An extensible, state of the art columnar file format. Formerly at @spiraldb, now an Incubation Stage project at LFAI&Data, part of the Linux Foundation. - vortex-data/vortex
The cuDF interop in the roadmap [1] will be huge for my workloads. XGBoost has the fastest inference time on GPUs, so a fast path straight from these Vortex files to GPU memory seems promising.
Can you explain how it’s faster? GPU memory is just a blob with an address. Is it because the loading algorithms for vortex align better with XGBoost or just plain uploading to the GPU?
What you can do if you have gpu friendly format is you send compressed data over PCI-E and then decompress on the gpu. Thus your overall throughput will increase since PCI-E bandwidth is the limiting factor of the overall system.
That doesn’t explain how vortex is faster. Yes, you should send compressed data to the GPU and let it uncompress. You should maximize your PCI-E throughput to minimize latency in execution, but what does Vortex bring? Other than Parque bad, Vortex good.
XGBoost is just faster on the GPU, regardless of the file format. A sibling post also pointed out compression helping out on bandwidth.

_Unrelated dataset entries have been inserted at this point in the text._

import Summits.HubbardSuperconductivity.HubbardSuperconductivity.Theorems.AnisotropyChordTransferFibre3N1RowL2N05370

/-!
# Route `AnisotropyChord` / H0 rotor rung, LEVEL 2 row `N₁`: the cell `ν ∈ [0.00537, 0.0058]`, `a ∈ [0.5, 0.65]`

One cell of the ∀L ≥ 128 kernel certificate of the (KT-1″) trial-gap bound (piece A, stmt-HubbardSuperconductivity-23918), on the
column `colN05370` (brackets certified in `…N1RowL2N05370`): ★ `cellN05370A0500_n1 : n1CellCheckC colN05370 a₁ a₂ 2 (53/100) (30, 6) = true`
(the staged `RExpr` cell check of p2 g4–g5, one `decide`, ≈ 3 min), whence ★★ `trialGap_cellN05370A0500`: for every `L ≥ 128` and every
ground two-magnon profile with `ν = λ₂/θ² ∈ [537/100000, 29/5000]` and `a = Δf(x̂) ∈ [1/2, 13/20]`:  `(53/100)·U ≤ N₁`
(`…N1RowCellSound.trialGap_of_cellCheck`).  Compiled-evaluator forecast of the certified ratio on this cell: see the proposal note.
Generated by p2 g5's cells/mkfiles.py (HOME/hubbard-h0-rotor-p2/cells/).
Prover seat `hubbard-h0-rotor-p2` g5; helper for piece A = stmt-HubbardSuperconductivity-23918 of rung 19089
(`--supports`, helper class).  Nothing here proves superconductivity in the Hubbard model; one kernel-certified piece of ONE
conditional reduction (the GM₃ ∀L certificate, Level-2 row `N₁`); the rotor TARGET as originally worded stays FALSE (g15 verdict).
Mathlib + the tree only; no sorry.
-/

set_option linter.dupNamespace false
set_option autoImplicit false

open Literature.Analysis.ValidatedNumerics

namespace Summit.HubbardSuperconductivity.HubbardSuperconductivity.Theorems.AnisotropyChord.Transfer.Fibre3.L2.N1

/-- ★ the staged `RExpr` cell check passes with `cmin = 53/100` on `a ∈ [1/2, 13/20]` over the column `colN05370`. -/
theorem cellN05370A0500_n1 : n1CellCheckC colN05370 ((1 : ℚ) / 2) ((13 : ℚ) / 20) 2 ((53 : ℚ) / 100) (30, 6) = true := by
  decide +kernel

/-- ★★ on this cell, for EVERY `L ≥ 128` and every ground profile: `(53/100)·U ≤ N₁`. -/
theorem trialGap_cellN05370A0500 (L : ℕ) [NeZero L] (hL : 128 ≤ L) {Δ lam2 : ℝ} {f : Tor L → ℝ} (hΔ0 : 0 ≤ Δ) (hΔ1 : Δ < 1)
    (hf : IsGroundTwoMagnon L Δ lam2 f)
    (hν1 : (5370 : ℝ) / 1000000 ≤ lam2 / (2 * Real.pi / L) ^ 2) (hν2 : lam2 / (2 * Real.pi / L) ^ 2 ≤ (5800 : ℝ) / 1000000)
    (ha1 : ((1 : ℝ) / 2) ≤ Δ * f (K1 L)) (ha2 : Δ * f (K1 L) ≤ ((13 : ℝ) / 20)) :
    ((53 : ℝ) / 100) * Uunit L Δ f ≤ trialGapN1 L Δ f := by
  have h := trialGap_of_cellCheck L colN05370 ((1 : ℚ) / 2) ((13 : ℚ) / 20) ((53 : ℚ) / 100) (30, 6) cellN05370A0500_n1 colN05370_check hL hΔ0 hΔ1 hf
    (by simpa [colN05370] using hν1) (by simpa [colN05370] using hν2) (by push_cast; simpa using ha1) (by push_cast; simpa using ha2)
  simpa using h

end Summit.HubbardSuperconductivity.HubbardSuperconductivity.Theorems.AnisotropyChord.Transfer.Fibre3.L2.N1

One thing I found interesting is the logical type system doesn't seem to include sum types or unions, unlike Arrow etc.
I'd generally encourage new type systems to include sum types as a first-class concept.

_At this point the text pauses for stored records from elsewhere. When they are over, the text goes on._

/-- **Re-tilted certificate, corner 3 at level -47/5** (from tilt `-21/2`, `c = 11/10`; binding sector `k = 8`):
`H^(w_2)_(W₅)[emeryInteraction (θ_3 + (-47/5)·levelDir)] + 0 − (-842862813/10000000)·1 ⪰ 0` (slope `−q₀′/2 = 42.1431`). [cite: KullEtAl2024, §5.3] [cite: ValentiStolzeHirschfeld1991, §II] -/
theorem la214CRPARetilt_hq_m47o5_c3 :
    ((⟨fun X => (uniformPeriodicWeight liebPeriods emeryCuO4Window 2 X : ℂ) •
        (emeryInteraction (emeryLine cuprateSigns (la214CRPACorner 3) + ((-47/5 : ℚ) : ℝ) • levelDir)).Φ X⟩ : FermionInteraction 2).localHamiltonian
        emeryCuO4Window + (0 : FermionOp emeryCuO4Window) - ((-842862813/10000000 : ℝ) : ℂ) • (1 : FermionOp emeryCuO4Window)).PosSemidef := by
  have h := posSemidef_cuO4_uniform_retilt_of_sectorFloors (emeryLine cuprateSigns (la214CRPACorner 3) + (-21/2 : ℝ) • levelDir) 2 (11/10 : ℝ)
    (σ := fun k => ((kgp1x5_La214cRPAx_c3_hh_mum105o10_sigma k : ℚ) : ℝ)) la214CRPAFloor_table3 (q := (-842862813/10000000 : ℝ)) (fun k hk => by
      interval_cases k <;> norm_num [kgp1x5_La214cRPAx_c3_hh_mum105o10_sigma, max_def, min_def])
  rw [tilt_add_retilt, show (-21/2 : ℝ) + 11/10 = ((-47/5 : ℚ) : ℝ) by norm_num] at h
  exact h


/-- **THE RE-TILTED CAP WORD at level εp = -47/5** (hypothesis-free, every β ≥ 0, every point of `emeryBoxLa214CRPA`): `P_cell ≤ 6 log 2 + β·842862813/20000000`
(`42.1431·β + 4.1589`) — versus `930862813/20000000 = 46.5431` by monotone transfer (`emeryBoxLa214CRPA_pressureCap_m47o5`).
[cite: Israel1979, Thm. I.2.4] [cite: ValentiStolzeHirschfeld1991, §II] -/
theorem emeryBoxLa214CRPA_pressureCap_m47o5_retilt {β : ℝ} (hβ : 0 ≤ β) :
    HoldsOn (fun p : EmeryCoord → ℝ =>
      emeryCellPressure β (emeryLine cuprateSigns (emeryLineCoords (((-47/5 : ℚ)) : ℝ) p)) ≤ 6 * Real.log 2 + β * (842862813/20000000 : ℝ)) emeryBoxLa214CRPA :=
  holdsOn_emeryCellPressureCap_of_tiltedCuO4Certificates (E := emeryBoxLa214CRPA) (eA := la214Emery_tpd) (eB := la214Emery_tpp) (eD := la214CRPAEmery_Delta) (eUd := la214CRPAEmery_Udd) (eUp := la214CRPAEmery_Upp) (by simp [emeryBoxLa214CRPA, emeryBoxLa214CRPASrc, Function.update]) (by simp [emeryBoxLa214CRPA, emeryBoxLa214CRPASrc, Function.update]) (Function.update_self _ _ _) (by simp [emeryBoxLa214CRPA, emeryBoxLa214CRPASrc, Function.update]) (by simp [emeryBoxLa214CRPA, emeryBoxLa214CRPASrc, Function.update]) cuprateSigns hβ (M := 2) two_pos
    (fun _ => 0) (fun _ ω' _ => re_expect_zero_cuO4 ω') (fun _ => (((-47/5 : ℚ)) : ℝ))
    (![-50036709/625000, -412512969/5000000, -654533/8000, -842862813/10000000] : Fin 4 → ℝ)
    (fun i => by
      rw [la214CRPA_lowerCorner]
      fin_cases i
      · simpa using la214CRPARetilt_hq_m47o5_c0
      · simpa using la214CRPARetilt_hq_m47o5_c1
      · simpa using la214CRPARetilt_hq_m47o5_c2
      · simpa using la214CRPARetilt_hq_m47o5_c3)
    (fun _ => le_rfl) (fun i => by fin_cases i <;> simp <;> norm_num)  -- every re-tilted corner slope ≤ 842862813/20000000 (corner 3 binds)

/-- **Grand-potential reading at level -47/5** (chemical potential `47/5` eV): for every `T > 0` and every point of the box,
`Ω/CuO₂ = −P_cell/β ≥ −842862813/20000000 − 6 log 2/β`. [cite: Israel1979, Thm. I.2.4] -/
theorem emeryBoxLa214CRPA_grandPotential_ge_m47o5_retilt {β : ℝ} (hβ : 0 < β) :
    HoldsOn (fun p : EmeryCoord → ℝ =>
      -(842862813/20000000 : ℝ) - 6 * Real.log 2 / β ≤ -emeryCellPressure β (emeryLine cuprateSigns (emeryLineCoords (((-47/5 : ℚ)) : ℝ) p)) / β) emeryBoxLa214CRPA :=
  holdsOn_grandPotential_ge_of_pressureCap cuprateSigns hβ _ (emeryBoxLa214CRPA_pressureCap_m47o5_retilt hβ.le)

/-! ## §3 The four sector tables re-tilted to the common level εp = -47/5, sector by sector -/

/-- **Corner 0, level -47/5** (from tilt `-47/5`, `c = 0`): `σ_0(k) + max(0·k + min(0, 2·0), 2·0·k − 4·max(0, 2·0)) ≤ E₀(h^G(θ_0 + (-47/5)·ε), k)`, `k ≤ 10`.
[cite: KullEtAl2024, §5.3] [cite: ValentiStolzeHirschfeld1991, §II] -/
theorem la214CRPAMarkovTable_m47o5_c0 : ∀ k ≤ 10,
    ((kgp1x5_La214cRPAx_c0_ll_mum94o10_sigma k : ℚ) : ℝ) + max ((0 : ℝ) * 2 / 2 * k + min 0 ((0 : ℝ) * 2)) ((0 : ℝ) * 2 * k - 4 * max 0 ((0 : ℝ) * 2)) ≤
      groundEnergy (hubbardOpenBoxGP 1 5 (plusTau (emeryLine cuprateSigns (la214CRPACorner 0) + ((-47/5 : ℚ) : ℝ) • levelDir) 2)
        (plusUps (emeryLine cuprateSigns (la214CRPACorner 0) + ((-47/5 : ℚ) : ℝ) • levelDir) 2)
        (plusNu (emeryLine cuprateSigns (la214CRPACorner 0) + ((-47/5 : ℚ) : ℝ) • levelDir) 2)) k := by
  have h := sectorFloors_plusGP_retilt (emeryLine cuprateSigns (la214CRPACorner 0) + (-47/5 : ℝ) • levelDir) 2 (0 : ℝ) la214CRPAFloor_table0
  rw [tilt_add_retilt, show (-47/5 : ℝ) + 0 = ((-47/5 : ℚ) : ℝ) by norm_num] at h
  exact h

I wonder if a columnar storage format should implement sum types with a struct of arrays where only one array has a nun-null value for each index.
Arrow has two variants of it and this is one of them. Other variant has a seperate offsets array that you use to index into the active “field” array, so it is slower to process in most cases but is more compact
Can you append new columns to a file stored on disk without reading it all in mempey? Somehoe this is beyond parquet capabilities.
The default writer will decompress the values, however, right now you can implement your own write strategy that will avoid doing it. We plan on adding that as an option since it’s quite common.